Coptic manuscripts fall into five main groups: in Greek, Greek and Coptic, in Coptic, Coptic and Arabic and, finally in Arabic and transliterated Coptic. The art of illustrating texts dates to pharaonic times when prayers and liturgies were written on papyrus paper with reed pens and deposited in the tomb of the deceased. The mortuary texts were traced in black outline with catchwords written in red. They were illustrated with figures of Egyptian deities and protective symbols. These vignettes were frequently painted in bright colors with border designs at the top and bottom.

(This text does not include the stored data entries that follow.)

import Summits.BirchSwinnertonDyer.BirchSwinnertonDyer.Theorems.GenusKolyvaginAtTwoEquivariantKolyvaginExactAtTwoLemma53Rat
import Summits.BirchSwinnertonDyer.Rank1Residual.X11b.TameCupLocalLemmas
import Literature.NumberTheory.EllipticCurves.WeilPairingTateDual
import Literature.NumberTheory.EllipticCurves.LocalKummerIsotropyTransport
import Literature.NumberTheory.EllipticCurves.KummerImageIsotropyProofs
import Literature.NumberTheory.EllipticCurves.KummerSelmerStructure
import Literature.NumberTheory.GaloisCohomology.PoitouTateNumberField
import HarnessLib

/-!
# Route `GenusKolyvaginAtTwo`, LINE 6, KEY crux Q3 `EquivariantKolyvaginExactAtTwo`
# (stmt-BirchSwinnertonDyer-24882): Poitou–Tate over `ℚ` kills the local cup product at a
# Kolyvagin prime, and the `duality` field over `ℚ_ℓ` at `2` MODULO ONE LOCAL SHAPE (Gross (7.6)
# for a regular Frobenius action)

Helper (seat `bsd-line-gk2-p3` g11; `--supports` the item, closes nothing). Sequel to
`…Lemma53Rat` (`lemma_5_3_descent_of_reciprocity_rat_two`: McCallum's Lemma 5.3 over `ℚ_ℓ` at `2` from the
reciprocity value (R)_ℚ). The tree's road to (R) over `K` (cell `b2b-bsdres`, x11b3; `GrossProp82OfPoitouTate`)
is: Poitou–Tate (`poitouTate_sum_localTatePairing_eq_zero_holds`, PROVED for every number field) + isotropy of the
Kummer conditions off `λ` ⟹ the LOCAL cup product of `s_λ`, `d_λ` vanishes; then Gross (7.6) in qualitative
form (`X11b.TameCup.weilPairing_apply_eq_one_of_cupProduct_eq_zero`) turns that into `e([s, F], [d, σ]) = 1` —
but that local theorem ASSUMES `Γ_{K_λ}` acts TRIVIALLY on `E[n]`, which is the `K_λ`-situation
(`Frob_λ = Frob_ℓ²`). Over `ℚ_ℓ` at a Kolyvagin prime `Γ_{ℚ_ℓ}` acts on `E[2^M]` through the REGULAR
involution `Frob_ℓ ∼ c₀`, and restricting to `K_λ` loses exactly one bit (`inv_λ ∘ res = 2·inv_ℓ`), so the
`ℚ_ℓ`-shape is genuinely new local content.

* §1 `cupProduct_localization_eq_zero_of_selmer_rat` — **the global half over `ℚ`, PROVED**: for `E = W/ℚ`,
  any `n ≥ 2`, a finite place `v`, `s ∈ Sel^{(n)}(E/ℚ)` and `d ∈ H¹(ℚ, E[n])` Selmer at every finite place
  `≠ v` and at `∞`: the cup product (Weil pairing) of the localisations of `s` and `d` at `v` VANISHES in
  `H²(ℚ_v, μₙ)` (x11b3's argument verbatim over `ℚ`: every other local term is a pairing of two Kummer
  classes, `kummerClass_cupProduct_kummerClass_eq_zero_holds`; Poitou–Tate; `inv_v` injective).
* §2 `lemma_5_3_rat_two_of_tameShape` — **the `duality` field of the split descent over `ℚ_ℓ` at `2`
  MODULO the regular tame shape**: the hypothesis `hShape` is Gross (7.6) over `ℚ_ℓ` for a Frobenius acting
  as a complex conjugation, in GLOBAL coordinates — *"if the local cup product of `s_v`, `d_v` vanishes and
  `s` is Selmer at `v`, then `e([s, F], [d, σ]) = 1` for every Frobenius `F` at a prime `𝔓 ∣ v` acting on
  `E[q]` as a complex conjugation and every `σ ∈ I_𝔓`"* — displayed, NOT proved here; everything else
  (Weil pairing, §1, `…Lemma53Rat`) is proved. This isolates the ONE local statement the `p = 2`
  descent over `ℚ` needs beyond the tree.

THEOREMS ONLY (no definition, no named fact, no `sorry`, standard axioms). BSD is not proved by any of this.

References: [GrossLMS1991] §7 (7.1)–(7.6), Prop. 8.2; [McCallumLMS1991] §2 Prop. 2.2, §5 Lemma 5.3;
[MilneADT2006] I Thm. 4.10(b), Cor. 2.3; [CasselsFrohlichANT1967] VII §11.
-/

set_option autoImplicit false
set_option linter.dupNamespace false -- tree convention: `Summit.BirchSwinnertonDyer.BirchSwinnertonDyer.Theorems` (summit = sub-problem)

noncomputable section

open scoped Classical Pointwise

universe u

namespace Summit.BirchSwinnertonDyer.BirchSwinnertonDyer.Theorems.GenusExact.FrobeniusCriterion

open WeierstrassCurve NumberField IsDedekindDomain Field
open Literature.NumberTheory.EllipticCurves Literature.NumberTheory.GaloisRepresentations
open Literature.NumberTheory.GaloisCohomology
open Literature.NumberTheory.GaloisRepresentations.DiscreteGaloisModule (mu MuCarrier)
open Summit.BirchSwinnertonDyer.Rank1Residual.X11b

/-! ## §1 Poitou–Tate over a number field: the local cup product at `v` of a Selmer class and a class Selmer off `v` vanishes -/

section Global

variable {K : Type u} [Field K] [NumberField K] (W : WeierstrassCurve K) [W.IsElliptic]

/-- **The local cup product at `v` vanishes** (McCallum's Prop. 2.2 / Gross's proof of Prop. 8.2, global
half): for `E = W/K` elliptic, `n ≥ 2` invertible... (any `n ≥ 2`), a Weil pairing `e` on `E[n]`, a family
of local invariant maps as in the Poitou–Tate fact, a finite place `v`, `s ∈ Sel^{(n)}(E/K)` and `d ∈ H¹(K, E[n])`
satisfying the Selmer condition at every finite place `≠ v` and at every infinite place: the cup product of
the localisations `s_v`, `d_v` on `Γ_{K_v}` is `0` in `H²(K_v, μₙ)`. Every local term off `v` pairs two Kummer
classes (isotropy, `kummerClass_cupProduct_kummerClass_eq_zero_holds`), the Poitou–Tate sum over `S = {v}`
vanishes, and `inv_v` is injective. [cite: McCallumLMS1991, §2 Prop. 2.2] [cite: GrossLMS1991, Prop. 8.2 (proof)]
[cite: MilneADT2006, Ch. I Thm. 4.10(b)] -/
theorem cupProduct_localization_eq_zero_of_selmer (hPT : poitouTate_sum_localTatePairing_eq_zero K)
    {n : ℕ} [NeZero n] (e : geomTorsion W n → geomTorsion W n → AlgebraicClosure K)
    (hμ : ∀ S T, e S T ^ n = 1) (hadd₁ : ∀ S₁ S₂ T, e (S₁ + S₂) T = e S₁ T * e S₂ T)
    (hadd₂ : ∀ S T₁ T₂, e S (T₁ + T₂) = e S T₁ * e S T₂) (halt : ∀ T, e T T = 1)
    (hgal : ∀ (σ : absoluteGaloisGroup K) (S T : geomTorsion W n), σ • e S T = e (σ • S) (σ • T))
    (v : HeightOneSpectrum (𝓞 K)) {s : galH1Torsion W (n : ℤ)} (hs : s ∈ selmerGroup W (n : ℤ))
    {d : galH1Torsion W (n : ℤ)}
    (hdfin : ∀ w : HeightOneSpectrum (𝓞 K), w ≠ v → d ∈ selmerLocalKer W (w.adicCompletion K) (n : ℤ))
    (hdinf : ∀ w : InfinitePlace K, d ∈ selmerLocalKer W w.Completion (n : ℤ)) :
    haveI := absoluteGaloisGroup_compactSpace (v.adicCompletion K)
    ((weilContPairing W n e hμ hadd₁ hadd₂ hgal).restrict
      (absGaloisRestrict K (v.adicCompletion K))).cupProduct
        (galoisCohomology.localization (W.torsionGaloisModule ((n : ℕ) : ℤ)) (Sum.inr v) 1 s)
        (galoisCohomology.localization (W.torsionGaloisModule ((n : ℕ) : ℤ)) (Sum.inr v) 1 d) = 0 := by
  have _hΓc : ∀ (L : Type u) [Field L], CompactSpace (absoluteGaloisGroup L) :=
    fun L _ => absoluteGaloisGroup_compactSpace L
  -- the family of local invariant maps of the Poitou–Tate fact at level `n`
  obtain ⟨inv, hperf, hsum⟩ := hPT n
  -- the finite set of places `S = {v}`
  set S : Finset (Place K) := {Sum.inr v} with hSdef
  have hmemS : Sum.inr v ∈ S := Finset.mem_singleton_self _
  -- local terms vanish off `S`: both classes satisfy the Kummer condition there (isotropy)
  have hsS : s ∈ (W.kummerSelmerStructure ((n : ℕ) : ℤ)).selmerGroup := by
    rw [← selmerGroup_eq_selmerGroup_kummerSelmerStructure]; exact hs
  have hloc_s : ∀ w : Place K, galoisCohomology.localization (W.torsionGaloisModule ((n : ℕ) : ℤ)) w 1 s ∈
      W.kummerSelmerStructure ((n : ℕ) : ℤ) w :=
    (((W.kummerSelmerStructure ((n : ℕ) : ℤ)).mem_selmerGroup_iff s).mp hsS)
  have hloc_d : ∀ w : Place K, w ∉ S →
      galoisCohomology.localization (W.torsionGaloisModule ((n : ℕ) : ℤ)) w 1 d ∈
        W.kummerSelmerStructure ((n : ℕ) : ℤ) w := by
    intro w hw
    have hmem : d ∈ selmerLocalKer W (Place.Completion w) ((n : ℕ) : ℤ) := by
      rcases w with w | w
      · exact hdinf w
      · refine hdfin w (fun h => hw ?_)
        rw [h]
        exact hmemS
    rw [← W.comap_localization_kummerSelmerStructure ((n : ℕ) : ℤ) w] at hmem
    exact hmem
  have hS : ∀ w ∉ S,
      inv w ((weilContPairingLocal W n e hμ hadd₁ hadd₂ hgal w).cupProduct
        (galoisCohomology.localization (W.torsionGaloisModule ((n : ℕ) : ℤ)) w 1 s)
        (galoisCohomology.localization (W.torsionGaloisModule ((n : ℕ) : ℤ)) w 1 d)) = 0 := by
    intro w hw
    have h0 := W.cupProduct_eq_zero_of_mem_kummerSelmerStructure_of_fact n e
      (by exact_mod_cast NeZero.ne n) w (kummerClass_cupProduct_kummerClass_eq_zero_holds (Place.Completion w))
      hμ hadd₁ hadd₂ halt hgal (hloc_s w) (hloc_d w hw)
    exact (congrArg (inv w) h0).trans (map_zero _)
  -- Poitou–Tate: the local term at `v` vanishes too, hence the local cup product is zero
  have hPTsum := sum_inv_weilCupProduct_localization_eq_zero W n e hμ hadd₁ hadd₂ hgal inv hsum s d S hS
  rw [Finset.sum_singleton] at hPTsum
  exact (hperf v).1.injective (hPTsum.trans (map_zero _).symm)

end Global

/-! ## §2 The `duality` field over `ℚ_ℓ` at `2`, modulo the regular tame shape -/

section Duality

variable (W : WeierstrassCurve ℚ) [W.IsElliptic]

/-- **McCallum's Lemma 5.3 with Prop. 2.2 over `ℚ_ℓ` at `p = 2`, MODULO Gross (7.6) for a regular Frobenius
action.** Setting of `lemma_5_3_descent_of_reciprocity_rat_two` (`Δ(E) < 0`, `q = 2^M`, `ℓ` odd good at `v`,
`Frob(ℓ) = Frob(∞)` on `ℚ(E[q])`), with `s ∈ Sel^{(q)}(E/ℚ)` and `d ∈ H¹(ℚ, E[q])` Selmer at the finite places
`≠ v` and at `∞` but `2^a d` NOT Selmer at `v`. HYPOTHESIS `hShape` (displayed, not proved — the ONE local
statement beyond the tree): for the Weil pairing `e` on `E[q]`, *if the local cup product of `s_v`, `d_v`
vanishes then `e([s, F], [d, σ]) = 1` for every prime `𝔓 ∣ v`, every arithmetic Frobenius `F` at `𝔓` acting on
`E[q]` as a complex conjugation and every `σ ∈ I_𝔓`* (Gross (7.6) in qualitative form at a local field whose
Galois group acts on `E[q]` through a regular involution; the tree's
`X11b.TameCup.weilPairing_apply_eq_one_of_cupProduct_eq_zero` is the trivial-action case). CONCLUSION:
**`2^{M−1−a}·s_v = 0`**. Proof: Weil pairing (`exists_weilPairing_holds`), §1 with Poitou–Tate over `ℚ`
(PROVED, `poitouTate_sum_localTatePairing_eq_zero_holds`), `hShape`, and `lemma_5_3_descent_of_reciprocity_rat_two`.
[cite: McCallumLMS1991, §5 Lemma 5.3, §2 Prop. 2.2] [cite: GrossLMS1991, §7 (7.6), Prop. 8.2] -/
theorem lemma_5_3_rat_two_of_tameShape (hΔ : W.Δ < 0) {M : ℕ} (hM : 1 ≤ M) {q : ℕ} (hq : q = 2 ^ M)
    [NeZero q] {ℓ : ℕ} (hℓ : ℓ.Prime) (hℓ2 : ℓ ≠ 2) {v : HeightOneSpectrum (𝓞 ℚ)}
    (hℓv : (ℓ : 𝓞 ℚ) ∈ v.asIdeal) (hgood : W.HasGoodReductionAt v) {K : Type} [Field K] [NumberField K]
    (hℓM : FrobEqFrobInfty W K q ℓ)
    (hShape : ∀ (e : geomTorsion W q → geomTorsion W q → AlgebraicClosure ℚ)
      (hμ : ∀ S T, e S T ^ q = 1) (hadd₁ : ∀ S₁ S₂ T, e (S₁ + S₂) T = e S₁ T * e S₂ T)
      (hadd₂ : ∀ S T₁ T₂, e S (T₁ + T₂) = e S T₁ * e S T₂)
      (hgal : ∀ (σ : absoluteGaloisGroup ℚ) (S T : geomTorsion W q), σ • e S T = e (σ • S) (σ • T)),
      (∀ T, e T T = 1) → (∀ T, (∀ S, e S T = 1) → T = 0) →
      ∀ (s d : galH1Torsion W (q : ℤ)), s ∈ selmerLocalKer W (v.adicCompletion ℚ) (q : ℤ) →
      (haveI := absoluteGaloisGroup_compactSpace (v.adicCompletion ℚ)
       ((weilContPairing W q e hμ hadd₁ hadd₂ hgal).restrict
          (absGaloisRestrict ℚ (v.adicCompletion ℚ))).cupProduct
          (galoisCohomology.localization (W.torsionGaloisModule ((q : ℕ) : ℤ)) (Sum.inr v) 1 s)
          (galoisCohomology.localization (W.torsionGaloisModule ((q : ℕ) : ℤ)) (Sum.inr v) 1 d) = 0) →
      ∀ 𝔓 ∈ v.primesAbove, ∀ F c₀ : absoluteGaloisGroup ℚ, IsArithFrobAt (𝓞 ℚ) F 𝔓 →
        IsComplexConjugation (Rat.castHom ℝ) c₀ → (∀ P : geomTorsion W (q : ℤ), F • P = c₀ • P) →
        ∀ σ ∈ 𝔓.inertia (absoluteGaloisGroup ℚ), e (h1Eval W (q : ℤ) s F) (h1Eval W (q : ℤ) d σ) = 1)
    {s : galH1Torsion W (q : ℤ)} (hs : s ∈ selmerGroup W (q : ℤ))
    {d : galH1Torsion W (q : ℤ)}
    (hdfin : ∀ w : HeightOneSpectrum (𝓞 ℚ), w ≠ v → d ∈ selmerLocalKer W (w.adicCompletion ℚ) (q : ℤ))
    (hdinf : ∀ w : InfinitePlace ℚ, d ∈ selmerLocalKer W w.Completion (q : ℤ))
    {a : ℕ} (hdv : ((2 : ℤ) ^ a) • d ∉ selmerLocalKer W (v.adicCompletion ℚ) (q : ℤ)) :
    ((2 : ℤ) ^ (M - 1 - a)) • s ∈ W.torsionLocalKer (v.adicCompletion ℚ) (q : ℤ) := by
  have hq2 : 2 ≤ q := by
    rw [hq]
    calc 2 = 2 ^ 1 := (pow_one 2).symm
      _ ≤ 2 ^ M := Nat.pow_le_pow_right (by norm_num) hM
  have hq0 : q ≠ 0 := by omega
  have hqQ : ((q : ℕ) : ℚ) ≠ 0 := Nat.cast_ne_zero.mpr hq0
  -- the Weil pairing on `E[q]`
  obtain ⟨e, hμ, hadd₁, hadd₂, halt, hnondeg, hgal⟩ := W.exists_weilPairing_holds q hq2 hqQ
  -- the local Selmer condition of `s` at `v`
  have hsv : s ∈ selmerLocalKer W (v.adicCompletion ℚ) (q : ℤ) := ((mem_selmerGroup_iff W _ s).mp hs).1 v
  -- §1: the local cup product at `v` vanishes (Poitou–Tate over `ℚ`, PROVED)
  have hcup := cupProduct_localization_eq_zero_of_selmer W (poitouTate_sum_localTatePairing_eq_zero_holds ℚ)
    e hμ hadd₁ hadd₂ halt hgal v hs hdfin hdinf
  -- the reciprocity value in additive form, via the displayed local shape
  have hR : ∀ 𝔓 ∈ v.primesAbove, ∀ F c₀ : absoluteGaloisGroup ℚ, IsArithFrobAt (𝓞 ℚ) F 𝔓 →
      IsComplexConjugation (Rat.castHom ℝ) c₀ → (∀ P : geomTorsion W (q : ℤ), F • P = c₀ • P) →
      ∀ σ ∈ 𝔓.inertia (absoluteGaloisGroup ℚ),
        weilPairingHom W q e hμ hadd₁ hadd₂ (h1Eval W (q : ℤ) s F) (h1Eval W (q : ℤ) d σ) = 0 := by
    intro 𝔓 h𝔓 F c₀ hF hc₀ hE σ hσ
    rw [TameCup.weilPairingHom_eq_zero_iff]
    exact hShape e hμ hadd₁ hadd₂ hgal halt hnondeg s d hsv hcup 𝔓 h𝔓 F c₀ hF hc₀ hE σ hσ
  exact lemma_5_3_descent_of_reciprocity_rat_two W hΔ hM hq hℓ hℓ2 hℓv hgood hℓM
    (weilPairingHom W q e hμ hadd₁ hadd₂) (weilPairingHom_self W q e hμ hadd₁ hadd₂ halt)
    (TameCup.weilPairingHom_left_nondeg W q e hμ hadd₁ hadd₂ halt hnondeg) hdv hsv hR

end Duality

end Summit.BirchSwinnertonDyer.BirchSwinnertonDyer.Theorems.GenusExact.FrobeniusCriterion

end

In the Christian era, religious writings were also written on papyrus paper and parchment. The texts were written in black, with red used for titles and the beginnings of the chapters. Many were decorated with designs in bright colors including figures of Martyrs, Saints, Apostles, and Angels, as well as birds, animals, foliage and geometrical designs. A medieval Arab writer, Omar Tussun, wrote about a group of copyists at the Monastery of Saint Makar in Wadi ElNatroun, who were capable of drawing Coptic letters in the form of birds and figures. This is still an art form in Egypt, and Arabic caligraphers still use the reed pen — an art that they inherited from their Coptic ancestors. Copts started to translate their religious literature into Arabic late in the twelfth century and decorated the opening page with lavish pictures and with border designs. It was not until the nineteenth century that Coptic texts transliterated using Arabic started ffb to appear.
No other early Christian movement has such an abundance of paintings of persons who received honour in their own country. Egypt’s martyrs, saints, patriarchs, hermits and ascetics, some of whom were honoured throughout Christian world, received special distinction in Egypt. Their heroic deeds, sufferings or miracles were worded in songs and pictured on the walls of ancient temples that were converted to chapels or churches.
The human figures, whether in paintings, carvings or tapestries, are in frontal position with serene faces and a depth of idealized expression. The outlined, almond-shaped eyes are strongly reminiscent of the painted wooden panels from Bawit and the Fayoum, dating back to the first and second centuries, which were placed over the head of the deceased and bound into the mummy wrappings. These panels themselves resemble “cartonnage” sacrophagi of the late pharaonic period. In fact, the Fayoum portraits, with the full face and large obsessive eyes — a feature of Roman medallions and much early Christian art — are now regarded by art historians as the prototypes for the Byzantine icons.
The Lord Jesus Christ was usually shown enthroned, surrounded by triumphant Saints and Angels, or blessing a figure beside Him. He was always depicted as King, never the suffering servant. Egypt was a land where leadership was idealized and kingship, both on earth and in the afterlife, was something the people understood. A triumphant Jesus — reborn, benevolent and righteous — is one of the most significant and continuous characteristics of Coptic art. Another is that Egyptians did not delight in painting scenes of torture, death, or sinners in hell; in the few exceptions where a holy figure is painted undergoing torture, it is implied rather than graphically depicted. This is in tune with ancient Egyptian artistic tradition which, in the words of Cyril Aldred (in his book Egyptian Art in the Days of the Pharaohs, Thames and Hudson,1980) “magnify only the heroic and beneficent qualities of divinities and kings, and not the horrific power of tyrants and demons”.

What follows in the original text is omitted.